The first electronic digital watches were admired for their pioneering technology, if not their everyday practicality, when they were introduced in the 1970s. Their power-hungry LED displays lit up only when you pressed a button, and even then the numbers shown were tiny. Their cases were large and heavy, and they drained their batteries rather quickly even when not displaying the time. Still, the deep red glow of their displays gave them a certain aesthetic that’s hard to replicate with today’s technology.
When [Benjamin Sølberg] got his hands on an Elektronika-1, a first-generation digital watch designed in the Soviet Union, he set about designing a modern replacement for its internals. Where the original had several custom chips wire-bonded directly onto a substrate, the new board contains an MSP430 series microcontroller as well as an AS1115 display driver. The PCB makes contact with the watch’s pushbuttons through clever use of castellated holes.
For the display [Benjamin] went with period-correct LED modules made by HP, which keep the display’s appearance as close to the original as possible. While these draw quite a bit of current, the rest of the watch has become an order of magnitude more frugal: the stand-by time is now estimated to be about ten years, where the old design often needed new batteries within a year. [Benjamin] uses his renovated watch on a daily basis, apparently without trouble.
If you’ve got an old Soviet digital watch that you’d like to upgrade, you’ll be pleased to hear that the entire design is open source. Just like this retro watch, in fact, that uses a similar LED display. If you’re into original vintage watches, we’ve covered them in depth, too.
We got LED watches because they were new, and “futuristic”. The main point was they were digital, rather than a watch with hands and a dial.
As I recall, the first digital watches were LCD, very expensive. That includes the digital watch project in Popular Electronics in 1973 or 74.
But then TI released their digital watch in 1976 (or was it 77?). I think I paid $35 for mine. It was about getting a digital watch, that it was LED never entered ito it. There was nothing cool about pressing a button to view the time, it was a way to get a digital watch.
The TI certainly wasn’t big and bulky. The Casio G Shock I got three years ago is bigger.
LED watches lasted a brief time. There are books and movies that have them, because they were cool at the time, but I suspect few know what’s being talked about now.

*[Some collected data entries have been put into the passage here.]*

import Mathlib

/-!
# STUB-IDEAS k2 g11 — `stub_heegnerIndexLowerAtTwo` (crux `PrintCf2.SplitBadTwoLowerHalfOfFacts`, item 27851)

TECHNIQUE = literature transfer with a typed dictionary.  Node served: **E2** of STUB-PLAN v2.7 row 28
(k3-g10, T1-AT road B): «the Burns–Flach height-one argument (BF06 Prop 5.2) with the unramified
`ℤ₂`-direction `H` adjoined — `Λ' = ℤ₂[G_{N₀2^∞}]⟦H⟧`, the ONE research lemma (XS/S)», plus the page
questions R86 (a)(b).

Dictionary (card §1–§3): the two-variable Coleman sequence at `p = 2` is PRINT + two limit lemmas:
Greither 1992 Prop 2.10 / Thm 2.4, 2.8 (= Coleman 1979/83 for `𝔾_m` over a finite unramified semilocal
`𝒪`, `p = 2` spelled out) = de Shalit 1987 I.3.7 (13) in the `𝔾_m` case; passing to `lim` along `H`
KILLS the kernel `ℤ₂(1)` (norms square roots of unity: `coherent_roots_trivial`, `coherent_seq_eq_zero`)
and the valuation module (norms double valuations: `valuation_module_dies`), keeps the cokernel `ℤ₂(1)`
(traces compose), and every surviving torsion term (`coker = ℤ₂(r)`, `H²_Iw = ∏_v ℤ₂(r−1)`) has finite
`ℤ₂`-rank over the 3-dimensional `Λ'`, hence is PSEUDO-NULL, hence invisible at every height-one prime:
BF's criterion [BF06 p.148, Flach Lem 5.7] applies with nothing to cancel (`HeightOneDigits.basis_twoVar`
versus the one-variable pairwise cancellation `basis_oneVar`).  In print at `p ≥ 5` verbatim: Kataoka
2020 (arXiv:2008.02967) Rem 2.7/2.8 + proof of Thm 5.10 («by [de Shalit III.1.3] … i via Coleman power
series … we can ignore the pseudo-null modules Z_𝔭(1)»).

Everything below is Mathlib-only and PROVED (no `sorry`); the number-theoretic objects (`𝒰'`, `Λ'`,
`RΓ(ℚ₂,𝕋')`) are not in the tree, so the lemmas are the *algebraic shadows* the E2 argument consumes,
stated over abstract groups / `ℤ`, plus two decidable dyadic digits.  Nothing here proves the stub, the
crux `SplitBadTwoLowerHalfOfFacts`, or BSD.
-/

set_option linter.dupNamespace false

namespace Summit.BirchSwinnertonDyer.BirchSwinnertonDyer.Cruxes.SplitBadTwoLowerHalfOfFacts.HeegnerIndexTwo.K2G11

/-! ### §A.  The unramified limit kills the kernel and the valuation module

Along the unramified `ℤ₂`-tower `M_{m+1}/M_m` (degree 2 at each step) the norm acts on `2`-power roots
of unity of the bottom field by SQUARING and on valuations by DOUBLING.  A norm-coherent family is
therefore a `2`-divisibly coherent sequence in a FIXED group; such sequences vanish in any
`2`-adically separated group (`ℤ₂`, `ℤ`, a finite `2`-group).  Consequences for (21)′:
`ker θ' = lim (ℤ₂(1), ×2) = 0` and `lim (valuation parts) = lim (ℤ₂, ×2) = 0`. -/

/-- Additive form: a sequence with `a m = 2 • a (m+1)` in a `2`-adically separated abelian group is `0`. -/
theorem coherent_seq_eq_zero {M : Type*} [AddCommGroup M] (a : ℕ → M)
    (ha : ∀ m, a m = 2 • a (m + 1))
    (hsep : ∀ x : M, (∀ k : ℕ, ∃ y : M, x = (2 ^ k) • y) → x = 0) :
    ∀ m, a m = 0 := by
  have key : ∀ k m, a m = (2 ^ k) • a (m + k) := by
    intro k
    induction k with
    | zero => intro m; simp
    | succ k ih =>
      intro m
      rw [ih m, ha (m + k), smul_smul, ← pow_succ, add_assoc]
  intro m
  exact hsep (a m) (fun k => ⟨a (m + k), key k m⟩)

/-- `ℤ` is `2`-adically separated: an integer divisible by every power of `2` is `0`
(shadow of `⋂ₙ 2ⁿℤ₂ = 0`). -/
theorem int_two_adically_separated (x : ℤ) (h : ∀ k : ℕ, ∃ y : ℤ, x = (2 ^ k) • y) : x = 0 := by
  obtain ⟨y, hy⟩ := h x.natAbs
  have hdvd : ((2 : ℤ) ^ x.natAbs) ∣ x := by
    refine ⟨y, ?_⟩
    rw [nsmul_eq_mul] at hy
    exact_mod_cast hy
  have hnat : 2 ^ x.natAbs ∣ x.natAbs := by
    have h' := Int.natAbs_dvd_natAbs.mpr hdvd
    simpa [Int.natAbs_pow] using h'
  rcases Nat.eq_zero_or_pos x.natAbs with h0 | hpos
  · exact Int.natAbs_eq_zero.mp h0
  · exfalso
    have hle := Nat.le_of_dvd hpos hnat
    exact absurd hle (not_le.mpr Nat.lt_two_pow_self)

/-- **The valuation module dies in two variables** (`ℤ`-shadow of `lim (ℤ₂, ×2) = 0`): a family of
valuations `v m = 2 · v (m+1)` (norm-coherence along the unramified quadratic steps) is identically `0`.
In BF06's one-variable sequence (20) this module is `∏_{v∣p} ℤ_p(r−1)` and must be cancelled against
`H²`; in two variables it is simply absent. -/
theorem valuation_module_dies (v : ℕ → ℤ) (hv : ∀ m, v m = 2 • v (m + 1)) : ∀ m, v m = 0 :=
  coherent_seq_eq_zero v hv int_two_adically_separated

/-- **No norm-coherent `2`-power roots of unity along `H`** (multiplicative form, fixed finite layer):
in a group of exponent dividing `2^N` (the `2`-power roots of unity of `M_0(μ_{2^n})`, which do NOT grow
along the unramified tower) a squaring-coherent sequence is trivial.  Hence `ker θ' = 0` in (21)′, where
the one-variable (21) has kernel `ℤ₂(1)` (generated by `(−ζ_{2^n})_n` at `p = 2`, Greither Thm 2.8). -/
theorem coherent_roots_trivial {G : Type*} [Group G] (N : ℕ) (hexp : ∀ g : G, g ^ (2 ^ N) = 1)
    (z : ℕ → G) (hz : ∀ m, z m = (z (m + 1)) ^ 2) : ∀ m, z m = 1 := by
  have key : ∀ k m, z m = (z (m + k)) ^ (2 ^ k) := by
    intro k
    induction k with
    | zero => intro m; simp
    | succ k ih =>
      intro m
      rw [ih m, hz (m + k), ← pow_mul, ← pow_succ', add_assoc]
  intro m
  rw [key N m, hexp]

/-! ### §B.  The height-one ledger: why E2's proof is cancellation-free

BF06 Prop 5.2 proves that the Coleman/Perrin-Riou element `β` generates `Det_Λ⁻¹ RΓ(ℚ_p, 𝕋)` by checking
every height-one prime `q` of the Cohen–Macaulay semilocal ring `Λ`: there the four torsion modules of
(20)–(21) contribute lengths, and the claim is that the alternating sum vanishes.  One variable (E1):
`ker θ ≅ coker θ ≅ ℤ_p(r)` and `valuation module ≅ H² ≅ ∏ ℤ_p(r−1)` — PAIRWISE cancellation, which at
`p = 2` is where Greither's `{±1}`-modifications of Thm 2.4/2.8 must be tracked.  Two variables (E2):
`ker = 0`, `val = 0` (§A) and `coker θ' = ℤ₂(r)`, `H² = ∏ ℤ₂(r−1)` are pseudo-null over `Λ'`
(finite `ℤ₂`-rank, `dim Λ' = 3`), so ALL FOUR digits are `0` at every height-one `q` — no pairing, no
regularity of `Λ'_q`, no projective-dimension hypothesis (Det, not Fitt: contrast Kataoka Prop 2.4). -/

/-- Lengths at one height-one prime `q` of the four torsion terms of a Coleman/cohomology sequence. -/
structure HeightOneDigits where
  /-- length of `(ker θ)_q` -/
  ker : ℤ
  /-- length of `(coker θ)_q` -/
  coker : ℤ
  /-- length of the valuation module `(∏ ℤ_p(r−1))_q` inside `H¹` -/
  val : ℤ
  /-- length of `H²_q` -/
  h2 : ℤ
  deriving DecidableEq

namespace HeightOneDigits

/-- The obstruction at `q` to «`β ⊗ 1` is a `Λ_q`-basis of `Det⁻¹ RΓ_q`»: the alternating sum of the
torsion lengths read off the triangles `[units → H¹ → val]`, `[ker → units → Λ → coker]`, `[H¹, H²]`. -/
def defect (d : HeightOneDigits) : ℤ := (d.coker - d.ker) - (d.h2 - d.val)

/-- E1 (one variable, BF06 Prop 5.2 verbatim): pairwise cancellation. -/
theorem basis_oneVar (d : HeightOneDigits) (hkc : d.ker = d.coker) (hvh : d.val = d.h2) :
    d.defect = 0 := by
  simp only [defect]; omega

/-- E2 (two variables, this card): every digit is zero — two modules are absent (§A), the other two are
pseudo-null, i.e. vanish after localisation at any prime of height `≤ 1`. -/
theorem basis_twoVar (d : HeightOneDigits) (hk : d.ker = 0) (hc : d.coker = 0) (hv : d.val = 0)
    (hh : d.h2 = 0) : d.defect = 0 := by
  simp only [defect]; omega

/-- What E2 hands to k3-g10's `AnchorLedger`: if the defect vanishes at every height-one prime (a basis
of the invertible `Λ'`-module, Flach Lem 5.7) then after ANY specialisation (E3: `Det` commutes with
`⊗^L`) the index digit `cole N` of the specialised basis is `0` — recorded as the implication shape the
route's ledger consumes (`LatticeGenerated`), with the specialisation step an explicit hypothesis. -/
theorem cole_eq_zero_of_basis {ι : Type*} (defectAt : ι → ℤ) (cole : ℕ → ℤ) (N₀ : ℕ)
    (hbasis : ∀ q, defectAt q = 0)
    (hspec : (∀ q, defectAt q = 0) → ∀ N, N₀ ≤ N → cole N = 0) :
    ∀ N, N₀ ≤ N → cole N = 0 :=
  hspec hbasis

end HeightOneDigits

/-! ### §C.  Two dyadic digits of the local tower at `v = 𝔭` (numbers, not adjectives)

`K₀ = ℚ(√−7)`, `2 = 𝔭𝔭̄`, `π = (1+√−7)/2 ∈ 𝔭` a uniformiser at `v = 𝔭`, `ππ̄ = 2`.  In `ℤ₂ = K₀,𝔭` the
branch of `√−7` with `π ∈ 2ℤ₂` is `√−7 ≡ 11, 27 (mod 32)`; then `1 + √−7 ≡ 12 (mod 16)` and
`1 − √−7 ≡ 6 (mod 16)`, i.e. `π ≡ 6 (mod 8)`, `π̄ ≡ 3 (mod 8)`, `u₀ := π/2 = π̄⁻¹ ≡ −1 (mod 4)`.
Consequences quoted by the card: the anomaly index of the `π`-division Lubin–Tate tower over `ℚ₂` is
`N = ord₂(π̄ − 1) = 1` (de Shalit III.1.1 (ii) with `f = 1`, `ξ = π`): the one-variable cokernel
`𝐃/(2^N)(1)` is `𝐃/2`, finite; in two variables `N = ∞` and the cokernel is `𝐃(1)`, torsion-free
pseudo-null — the shape (21)′ asserts. -/

/-- The `𝔭`-adic branch of `√−7` modulo `32` and the two digits `1 ± √−7 (mod 16)`. -/
theorem sqrt_neg_seven_branch :
    ∀ x : ZMod 32, x ^ 2 = -7 → x.val % 4 = 3 → (x + 1).val % 16 = 12 ∧ (1 - x).val % 16 = 6 := by
  decide

/-- All square roots of `−7` modulo `32` (both branches). -/
theorem sqrt_neg_seven_all : ∀ x : ZMod 32, x ^ 2 = -7 → (x = 5 ∨ x = 11 ∨ x = 21 ∨ x = 27) := by
  decide

/-- `π̄ ≡ 3 (mod 8)` gives `ord₂(π̄ − 1) = 1` exactly: the anomaly index is `N = 1`
(no `μ₄` in the `π`-division tower of `ℚ₂`). -/
theorem anomaly_index_one (t : ℤ) (ht : t % 8 = 3) : 2 ∣ (t - 1) ∧ ¬ 4 ∣ (t - 1) := by
  omega

end Summit.BirchSwinnertonDyer.BirchSwinnertonDyer.Cruxes.SplitBadTwoLowerHalfOfFacts.HeegnerIndexTwo.K2G11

In 1980, I got an LCD watch for about the same price, with more features, for $20 or $30.
Well, it has it’s own charm though, imo.
But as it has quite a strong microcontroller on it, it might be nice to see if one of those 5×7 dot-matrix led display would fit, like the DLO1414 or HDLG-2416. That could enable some nice extra smartwatch-like features. At the cost of a little less vintagy feeling.
In Soviet Russia, LED watches you!
(Too soon?)
Nyet , Right on “time”
https://twitter.com/titojff/status/1441691560773623808
I made one similar also
Soelberg is a proper danish surname. It doesn’t translate into “Sølberg” …
Pardon my confusion here. Does this mean he misspelled his own name?
We’ve seen plenty of complaints in the comments over the years, but insinuating that somebody misspelled their own name is certainly a new one.
Not a good idea to mention anything Russian right now. Really bad timing and tone deaf.
But it’s not Russian, it’s Soviet.
Russia was part of the Soviet Union or am I crazy?
It could have been from Ukraine, or any of the modern countries from the Soviet Union that is not Russia.